__Goal of the exercise__:
Below are some records. Return exactly the lines from the one containing "type. Everything here" through the one containing "(the swing equation", both included, and only those.

(Dataset content Opens)

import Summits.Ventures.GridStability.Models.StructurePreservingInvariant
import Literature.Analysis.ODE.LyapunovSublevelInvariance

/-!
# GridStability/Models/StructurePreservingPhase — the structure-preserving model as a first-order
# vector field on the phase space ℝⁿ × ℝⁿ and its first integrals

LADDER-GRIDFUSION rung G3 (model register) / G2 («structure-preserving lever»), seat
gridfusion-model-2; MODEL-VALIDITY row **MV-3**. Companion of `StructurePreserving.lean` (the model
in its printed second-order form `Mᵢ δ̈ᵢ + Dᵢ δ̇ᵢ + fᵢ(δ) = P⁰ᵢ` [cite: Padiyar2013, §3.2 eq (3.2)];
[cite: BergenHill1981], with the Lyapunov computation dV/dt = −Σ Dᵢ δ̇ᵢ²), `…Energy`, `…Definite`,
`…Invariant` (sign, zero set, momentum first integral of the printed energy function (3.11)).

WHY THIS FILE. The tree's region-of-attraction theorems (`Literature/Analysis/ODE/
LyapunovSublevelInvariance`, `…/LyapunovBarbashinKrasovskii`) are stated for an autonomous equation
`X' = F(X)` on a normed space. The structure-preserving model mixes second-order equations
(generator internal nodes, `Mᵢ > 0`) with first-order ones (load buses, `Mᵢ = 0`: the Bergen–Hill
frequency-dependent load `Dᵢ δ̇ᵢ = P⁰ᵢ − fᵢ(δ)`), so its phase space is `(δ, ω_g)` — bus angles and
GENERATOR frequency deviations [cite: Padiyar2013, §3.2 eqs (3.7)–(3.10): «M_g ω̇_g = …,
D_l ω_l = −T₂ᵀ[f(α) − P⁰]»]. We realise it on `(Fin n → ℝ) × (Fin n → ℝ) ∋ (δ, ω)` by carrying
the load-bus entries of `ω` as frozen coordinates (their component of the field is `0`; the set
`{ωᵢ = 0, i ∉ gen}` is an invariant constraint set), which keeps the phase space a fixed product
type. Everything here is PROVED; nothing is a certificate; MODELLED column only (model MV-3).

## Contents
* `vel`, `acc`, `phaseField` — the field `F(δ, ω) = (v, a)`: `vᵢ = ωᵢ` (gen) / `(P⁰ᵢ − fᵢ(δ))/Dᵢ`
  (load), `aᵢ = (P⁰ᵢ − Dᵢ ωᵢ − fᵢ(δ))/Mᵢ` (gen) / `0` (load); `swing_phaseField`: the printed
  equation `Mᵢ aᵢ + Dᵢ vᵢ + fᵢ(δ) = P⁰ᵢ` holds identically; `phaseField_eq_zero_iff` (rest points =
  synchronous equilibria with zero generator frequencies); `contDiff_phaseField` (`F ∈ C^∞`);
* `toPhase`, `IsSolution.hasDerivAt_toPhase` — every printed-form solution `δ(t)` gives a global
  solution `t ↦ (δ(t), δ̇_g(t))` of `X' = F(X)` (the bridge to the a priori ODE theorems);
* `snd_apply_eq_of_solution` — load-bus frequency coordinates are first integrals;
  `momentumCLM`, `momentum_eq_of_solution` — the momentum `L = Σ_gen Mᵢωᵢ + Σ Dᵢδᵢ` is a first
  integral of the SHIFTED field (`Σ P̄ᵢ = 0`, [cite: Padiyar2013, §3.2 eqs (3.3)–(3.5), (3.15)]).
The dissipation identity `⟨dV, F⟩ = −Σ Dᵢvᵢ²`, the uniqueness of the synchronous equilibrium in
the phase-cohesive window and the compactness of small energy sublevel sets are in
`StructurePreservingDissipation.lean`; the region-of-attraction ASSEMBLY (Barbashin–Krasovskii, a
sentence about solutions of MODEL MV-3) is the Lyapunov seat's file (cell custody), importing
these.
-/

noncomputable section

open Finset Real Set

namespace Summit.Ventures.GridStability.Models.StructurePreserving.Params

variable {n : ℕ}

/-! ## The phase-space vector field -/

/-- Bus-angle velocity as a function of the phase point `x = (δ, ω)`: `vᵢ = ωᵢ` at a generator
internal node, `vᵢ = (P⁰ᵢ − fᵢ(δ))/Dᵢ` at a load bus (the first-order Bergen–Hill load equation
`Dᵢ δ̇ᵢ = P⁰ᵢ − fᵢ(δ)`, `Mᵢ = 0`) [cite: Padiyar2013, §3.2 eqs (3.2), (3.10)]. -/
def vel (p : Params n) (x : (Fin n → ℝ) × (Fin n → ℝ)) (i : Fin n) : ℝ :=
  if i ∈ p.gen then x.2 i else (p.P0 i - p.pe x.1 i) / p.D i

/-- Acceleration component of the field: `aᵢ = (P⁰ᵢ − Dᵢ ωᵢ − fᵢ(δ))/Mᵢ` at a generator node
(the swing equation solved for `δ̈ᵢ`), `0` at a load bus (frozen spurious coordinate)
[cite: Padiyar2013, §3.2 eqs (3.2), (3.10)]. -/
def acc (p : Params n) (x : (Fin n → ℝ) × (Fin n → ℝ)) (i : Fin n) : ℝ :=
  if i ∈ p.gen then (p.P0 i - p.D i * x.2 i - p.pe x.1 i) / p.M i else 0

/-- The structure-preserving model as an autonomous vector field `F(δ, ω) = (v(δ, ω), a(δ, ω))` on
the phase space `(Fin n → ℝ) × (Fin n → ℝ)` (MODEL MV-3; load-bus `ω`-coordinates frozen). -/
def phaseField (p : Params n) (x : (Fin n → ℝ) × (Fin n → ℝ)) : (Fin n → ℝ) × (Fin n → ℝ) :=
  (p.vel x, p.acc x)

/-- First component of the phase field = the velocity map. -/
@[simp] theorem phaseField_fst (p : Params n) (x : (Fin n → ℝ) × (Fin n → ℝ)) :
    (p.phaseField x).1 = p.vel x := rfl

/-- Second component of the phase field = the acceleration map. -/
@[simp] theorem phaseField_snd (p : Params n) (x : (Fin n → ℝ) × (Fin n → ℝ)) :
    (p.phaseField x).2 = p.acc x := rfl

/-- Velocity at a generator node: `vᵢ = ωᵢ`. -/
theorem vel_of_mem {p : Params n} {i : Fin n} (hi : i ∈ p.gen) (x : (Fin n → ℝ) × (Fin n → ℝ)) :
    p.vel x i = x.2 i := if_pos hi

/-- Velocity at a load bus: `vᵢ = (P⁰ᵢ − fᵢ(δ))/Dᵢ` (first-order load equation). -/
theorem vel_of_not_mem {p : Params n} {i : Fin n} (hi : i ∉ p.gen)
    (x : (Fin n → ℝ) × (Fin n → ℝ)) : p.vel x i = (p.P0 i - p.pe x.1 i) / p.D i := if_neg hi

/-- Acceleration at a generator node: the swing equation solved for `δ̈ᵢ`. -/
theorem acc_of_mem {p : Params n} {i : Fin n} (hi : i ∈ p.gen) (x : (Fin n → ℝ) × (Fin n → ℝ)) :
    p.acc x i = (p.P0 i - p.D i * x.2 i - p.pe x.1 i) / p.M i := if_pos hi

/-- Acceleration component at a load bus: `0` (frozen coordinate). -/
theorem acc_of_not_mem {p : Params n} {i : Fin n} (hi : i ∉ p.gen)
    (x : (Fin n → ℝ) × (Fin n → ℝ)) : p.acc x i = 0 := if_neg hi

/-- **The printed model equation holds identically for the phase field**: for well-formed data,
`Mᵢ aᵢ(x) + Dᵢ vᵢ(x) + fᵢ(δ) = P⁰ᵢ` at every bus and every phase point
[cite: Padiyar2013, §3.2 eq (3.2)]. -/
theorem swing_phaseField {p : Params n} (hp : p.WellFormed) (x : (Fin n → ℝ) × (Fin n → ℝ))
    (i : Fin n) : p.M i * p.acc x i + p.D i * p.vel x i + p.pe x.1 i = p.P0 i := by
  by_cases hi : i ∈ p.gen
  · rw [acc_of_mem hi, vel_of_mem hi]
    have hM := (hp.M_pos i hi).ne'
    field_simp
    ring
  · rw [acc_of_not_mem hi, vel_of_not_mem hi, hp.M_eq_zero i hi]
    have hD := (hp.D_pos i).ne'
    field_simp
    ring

(Dataset content Closes)

__Your response__:
type. Everything here is PROVED; nothing is a certificate; MODELLED column only (model MV-3).

## Contents
* `vel`, `acc`, `phaseField` — the field `F(δ, ω) = (v, a)`: `vᵢ = ωᵢ` (gen) / `(P⁰ᵢ − fᵢ(δ))/Dᵢ`
  (load), `aᵢ = (P⁰ᵢ − Dᵢ ωᵢ − fᵢ(δ))/Mᵢ` (gen) / `0` (load); `swing_phaseField`: the printed
  equation `Mᵢ aᵢ + Dᵢ vᵢ + fᵢ(δ) = P⁰ᵢ` holds identically; `phaseField_eq_zero_iff` (rest points =
  synchronous equilibria with zero generator frequencies); `contDiff_phaseField` (`F ∈ C^∞`);
* `toPhase`, `IsSolution.hasDerivAt_toPhase` — every printed-form solution `δ(t)` gives a global
  solution `t ↦ (δ(t), δ̇_g(t))` of `X' = F(X)` (the bridge to the a priori ODE theorems);
* `snd_apply_eq_of_solution` — load-bus frequency coordinates are first integrals;
  `momentumCLM`, `momentum_eq_of_solution` — the momentum `L = Σ_gen Mᵢωᵢ + Σ Dᵢδᵢ` is a first
  integral of the SHIFTED field (`Σ P̄ᵢ = 0`, [cite: Padiyar2013, §3.2 eqs (3.3)–(3.5), (3.15)]).
The dissipation identity `⟨dV, F⟩ = −Σ Dᵢvᵢ²`, the uniqueness of the synchronous equilibrium in
the phase-cohesive window and the compactness of small energy sublevel sets are in
`StructurePreservingDissipation.lean`; the region-of-attraction ASSEMBLY (Barbashin–Krasovskii, a
sentence about solutions of MODEL MV-3) is the Lyapunov seat's file (cell custody), importing
these.
-/

noncomputable section

open Finset Real Set

namespace Summit.Ventures.GridStability.Models.StructurePreserving.Params

variable {n : ℕ}

/-! ## The phase-space vector field -/

/-- Bus-angle velocity as a function of the phase point `x = (δ, ω)`: `vᵢ = ωᵢ` at a generator
internal node, `vᵢ = (P⁰ᵢ − fᵢ(δ))/Dᵢ` at a load bus (the first-order Bergen–Hill load equation
`Dᵢ δ̇ᵢ = P⁰ᵢ − fᵢ(δ)`, `Mᵢ = 0`) [cite: Padiyar2013, §3.2 eqs (3.2), (3.10)]. -/
def vel (p : Params n) (x : (Fin n → ℝ) × (Fin n → ℝ)) (i : Fin n) : ℝ :=
  if i ∈ p.gen then x.2 i else (p.P0 i - p.pe x.1 i) / p.D i

/-- Acceleration component of the field: `aᵢ = (P⁰ᵢ − Dᵢ ωᵢ − fᵢ(δ))/Mᵢ` at a generator node
(the swing equation solved for `δ̈ᵢ`), `0` at a load bus (frozen spurious coordinate)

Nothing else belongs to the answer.